QUESTION:
The last time we crunched the numbers, we found that among Oregon’s five largest counties, Multnomah County has the lowest rate of prosecution and conviction in domestic violence cases. What would you do to change this?
ETHAN KNIGHT:
I’ve done some domestic violence work over the years, and it’s very challenging and very important. And I think what’s going on in Multnomah County is they have half as many prosecutors per capita as they had 20 years ago. You can chart the decline in those prosecutions with that, and those are very resource-intensive cases to do. I would say to county commissioners that you can’t chronically defund this office and expect them to be able to handle these cases. Property crimes, if you’re really looking at the number of hours put in, are much quicker and easier to do than domestic violence, sex crimes with more vulnerable victims, the cases we really need to spend time on. But they’re labor intensive. Making sure you get victims to access the services they need, to get them to court, often those cases go to trial at a higher rate because those defendants are more willing to roll the dice because they think victims will not go to trial. You have all these granular legal issues with these cases that make them harder to do and that you need more bodies for.
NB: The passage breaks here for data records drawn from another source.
import Mathlib.Analysis.Calculus.FDeriv.Bilinear
import Mathlib.Analysis.Calculus.FDeriv.Add
import Mathlib.Analysis.Calculus.FDeriv.Linear
import Literature.Analysis.Calculus.NewtonKantorovichExactInverse
import HarnessLib

/-!
# Quadratic maps `G u = g₀ + A u + Q u u`: derivative, Lipschitz constant of the derivative, Newton–Kantorovich

`Literature/Analysis/Calculus`, corollary file of `NewtonKantorovichExactInverse.lean` (everything proved; no definitions, no named
facts).  For a map of the form `G u = g₀ + A u + Q u u` on a real normed space `X` with values in `Y` — `A : X →L Y` bounded linear,
`Q : X →L X →L Y` bounded bilinear (not necessarily symmetric) — the two analytic hypotheses of every Newton–Kantorovich statement are
AUTOMATIC and carry explicit constants:

* `hasFDerivAt_quadraticMap` — `G` is Fréchet differentiable everywhere with `DG(u) = A + Q u + Q.flip u`
  (`v ↦ A v + Q u v + Q v u`; Mathlib's chain rule for bounded bilinear maps `ContinuousLinearMap.hasFDerivAt_of_bilinear`);
* `norm_fderiv_quadraticMap_sub_le` — `‖DG(x) − DG(y)‖ ≤ 2M‖x − y‖` whenever `‖Q u v‖ ≤ M‖u‖‖v‖` (the derivative is AFFINE in `u`;
  its Lipschitz constant is the norm of the symmetrised bilinear form, globally);
* `existsUnique_zero_of_kantorovich_quadratic` — hence, with `Φ = DG(x̄)` boundedly invertible, `‖Φ⁻¹‖ ≤ K`, `‖G x̄‖ ≤ η` and
  `2K²(2M)η < 1`: exactly one zero in the closed ball of radius `(1 − √(1 − 2K²(2M)η))/(2MK)` about `x̄`
  (`existsUnique_zero_of_kantorovich`), and in every closed ball of radius `< 1/(2MK)` (`…_window`).

Classical (the Newton–Kantorovich theorem for quadratic operators, e.g. Riccati / Navier–Stokes-type steady problems); the constants are
those of [Deuflhard2011] §2.1.1 Thm. 2.1 with `ω̄₀ ≤ K·2M`.  MOTIVATION (recorded for provenance): hypotheses (h1) «global Lipschitz
bound of `DG`» and (h2) «`HasFDerivAt` everywhere» of the kernel chain `CoerciveFiniteRankNewtonKantorovich` /
`CertificateViscousSheetRChain.existsUnique_zero_of_row` (cell ns-blowup, case Z3-SR-CERT, profile-refuter K-READ (D-0074) items (h1)/(h2)):
the sheet profile map `G(Ω) = Ω + ½ξΩ′ − Ω″ + (a𝒰_Ω Ω′ − (HΩ)Ω)` is `A Ω + Q Ω Ω` with `Q u v = a𝒰_u v′ − (Hu)·v`, and the printed
`L_lip = 2[4√2/L + 4a(π/(4L))^{1/2}]` is `2M` for the bilinear bound `M = 2[2√2/L + 2a(π/(4L))^{1/2}]` of `Q : E × E → X*`.
WHAT THIS IS NOT: nothing about Navier–Stokes.
-/

noncomputable section

open Metric Set

namespace Literature.Analysis.Calculus

variable {X Y : Type*} [NormedAddCommGroup X] [NormedSpace ℝ X] [NormedAddCommGroup Y] [NormedSpace ℝ Y]

/-- **Derivative of a quadratic map.**  `u ↦ g₀ + A u + Q u u` has Fréchet derivative `A + Q u + Q.flip u`
(`v ↦ A v + Q u v + Q v u`) at every `u`. [cite: Deuflhard2011, §2.1.1 (Newton's method requires `F'`; bilinear chain rule)] -/
theorem hasFDerivAt_quadraticMap (g₀ : Y) (A : X →L[ℝ] Y) (Q : X →L[ℝ] X →L[ℝ] Y) (u : X) :
    HasFDerivAt (fun v : X => g₀ + A v + Q v v) (A + Q u + Q.flip u) u := by
  have hid : HasFDerivAt (fun v : X => v) (ContinuousLinearMap.id ℝ X) u := hasFDerivAt_id u
  have hQ := Q.hasFDerivAt_of_bilinear hid hid
  have hA : HasFDerivAt (fun v : X => g₀ + A v) A u := by
    simpa using (A.hasFDerivAt (x := u)).const_add g₀
  have h := hA.add hQ
  refine h.congr_fderiv ?_
  ext v
  simp [ContinuousLinearMap.precompR_apply, ContinuousLinearMap.precompL_apply, add_assoc]

/-- The derivative family of a quadratic map, as a function. [cite: Deuflhard2011, §2.1.1 (Newton's method requires `F'`)] -/
theorem hasFDerivAt_quadraticMap' (g₀ : Y) (A : X →L[ℝ] Y) (Q : X →L[ℝ] X →L[ℝ] Y) :
    ∀ u : X, HasFDerivAt (fun v : X => g₀ + A v + Q v v) ((fun w : X => A + Q w + Q.flip w) u) u :=
  fun u => hasFDerivAt_quadraticMap g₀ A Q u

/-- **Lipschitz constant of the derivative of a quadratic map.**  If `‖Q u v‖ ≤ M‖u‖‖v‖` then
`‖DG(x) − DG(y)‖ ≤ 2M‖x − y‖` for `DG(w) = A + Q w + Q.flip w` (all `x, y`).
[cite: Deuflhard2011, §2.1.1 Thm. 2.1 hypothesis (2.2) (affine covariant Lipschitz condition), here in non-covariant form] -/
theorem norm_fderiv_quadraticMap_sub_le (A : X →L[ℝ] Y) (Q : X →L[ℝ] X →L[ℝ] Y) {M : ℝ} (hM0 : 0 ≤ M)
    (hM : ∀ u v, ‖Q u v‖ ≤ M * ‖u‖ * ‖v‖) (x y : X) :
    ‖(A + Q x + Q.flip x) - (A + Q y + Q.flip y)‖ ≤ 2 * M * ‖x - y‖ := by
  have heq : (A + Q x + Q.flip x) - (A + Q y + Q.flip y) = Q (x - y) + Q.flip (x - y) := by
    rw [map_sub, map_sub]; abel
  rw [heq]
  refine ContinuousLinearMap.opNorm_le_bound _ (by positivity) fun v => ?_
  calc ‖(Q (x - y) + Q.flip (x - y)) v‖ = ‖Q (x - y) v + Q v (x - y)‖ := by
        rw [add_apply, ContinuousLinearMap.flip_apply]
    _ ≤ ‖Q (x - y) v‖ + ‖Q v (x - y)‖ := norm_add_le _ _
    _ ≤ M * ‖x - y‖ * ‖v‖ + M * ‖v‖ * ‖x - y‖ := add_le_add (hM _ _) (hM _ _)
    _ = 2 * M * ‖x - y‖ * ‖v‖ := by ring

/-- **Newton–Kantorovich for a quadratic map** `G u = g₀ + A u + Q u u`: with `Φ = DG(x̄) = A + Q x̄ + Q.flip x̄` a continuous linear
equivalence, `‖Φ⁻¹‖ ≤ K`, `‖Q u v‖ ≤ M‖u‖‖v‖` (`K, M > 0`), `‖G x̄‖ ≤ η` and `2K²(2M)η < 1`, the closed ball of radius
`(1 − √(1 − 2K²(2M)η))/(K·2M)` about `x̄` contains exactly one zero of `G`.
[cite: Deuflhard2011, §2.1.1 Thm. 2.1 (with `α ≤ Kη`, `ω̄₀ ≤ 2MK`)] -/
theorem existsUnique_zero_of_kantorovich_quadratic [CompleteSpace X] (g₀ : Y) (A : X →L[ℝ] Y)
    (Q : X →L[ℝ] X →L[ℝ] Y) (xbar : X) (Φ : X ≃L[ℝ] Y) (hΦ : (Φ : X →L[ℝ] Y) = A + Q xbar + Q.flip xbar)
    {K M η : ℝ} (hK : ‖(Φ.symm : Y →L[ℝ] X)‖ ≤ K) (hM : ∀ u v, ‖Q u v‖ ≤ M * ‖u‖ * ‖v‖)
    (hη : ‖g₀ + A xbar + Q xbar xbar‖ ≤ η) (hKpos : 0 < K) (hMpos : 0 < M)
    (h : 2 * (K ^ 2 * (2 * M) * η) < 1) :
    ∃ x ∈ closedBall xbar ((1 - Real.sqrt (1 - 2 * (K ^ 2 * (2 * M) * η))) / (K * (2 * M))),
      g₀ + A x + Q x x = 0 ∧
      ∀ y ∈ closedBall xbar ((1 - Real.sqrt (1 - 2 * (K ^ 2 * (2 * M) * η))) / (K * (2 * M))),
        g₀ + A y + Q y y = 0 → y = x :=
  existsUnique_zero_of_kantorovich (F := fun v : X => g₀ + A v + Q v v) (F' := fun w : X => A + Q w + Q.flip w)
    Φ hΦ (hasFDerivAt_quadraticMap' g₀ A Q) hK
    (fun x => norm_fderiv_quadraticMap_sub_le A Q hMpos.le hM x xbar) hη hKpos (by positivity) h

/-- Window form of `existsUnique_zero_of_kantorovich_quadratic`: uniqueness in every closed ball of radius `ρ` with
`(1 − √(1 − 2K²(2M)η))/(K·2M) ≤ ρ < 1/(K·2M)`. [cite: Deuflhard2011, §2.1.1 Thm. 2.1 (with `α ≤ Kη`, `ω̄₀ ≤ 2MK`)] -/
theorem existsUnique_zero_of_kantorovich_quadratic_window [CompleteSpace X] (g₀ : Y) (A : X →L[ℝ] Y)
    (Q : X →L[ℝ] X →L[ℝ] Y) (xbar : X) (Φ : X ≃L[ℝ] Y) (hΦ : (Φ : X →L[ℝ] Y) = A + Q xbar + Q.flip xbar)
    {K M η ρ : ℝ} (hK : ‖(Φ.symm : Y →L[ℝ] X)‖ ≤ K) (hM : ∀ u v, ‖Q u v‖ ≤ M * ‖u‖ * ‖v‖)
    (hη : ‖g₀ + A xbar + Q xbar xbar‖ ≤ η) (hKpos : 0 < K) (hMpos : 0 < M)
    (h : 2 * (K ^ 2 * (2 * M) * η) < 1)
    (hρmin : (1 - Real.sqrt (1 - 2 * (K ^ 2 * (2 * M) * η))) / (K * (2 * M)) ≤ ρ) (hρmax : ρ < 1 / (K * (2 * M))) :
    ∃ x ∈ closedBall xbar ρ, g₀ + A x + Q x x = 0 ∧ ∀ y ∈ closedBall xbar ρ, g₀ + A y + Q y y = 0 → y = x :=
  existsUnique_zero_of_kantorovich_window (F := fun v : X => g₀ + A v + Q v v)
    (F' := fun w : X => A + Q w + Q.flip w) Φ hΦ (hasFDerivAt_quadraticMap' g₀ A Q) hK
    (fun x => norm_fderiv_quadraticMap_sub_le A Q hMpos.le hM x xbar) hη hKpos (by positivity) h hρmin hρmax

end Literature.Analysis.Calculus

end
It’s that simple. There’s no silver bullet there. And that’s what’s happened over the past 20 years; those numbers have gone down. I’d be an advocate for why we need people to do that work, on the victim advocacy side and the prosecution side.
MIKE SCHMIDT:
I’d be curious to look at that data and look at the types of cases that are being declined and figure out why that is. In my work at the Criminal Justice Commission, I’ve been working with folks around domestic violence shelters, helping get them additional funding through our justice reinvestment program, so I think partnering with the shelters and seeing what they’re seeing is another important source of information, not just relying on the District Attorney’s Office information. What are they seeing in the community would be another way to get at why is that rate lower than what it is in other counties. It would start with looking at the data, analyzing it. Is this a resource issue? Is it because we don’t have enough prosecutors? When I look across the country at per-capita number of prosecutors in cities over 250,000, Multnomah has nine for every 100,000 people who live here. Other comparably sized cities have upwards of 14 and 18, so some cities have even double the amount of prosecutors.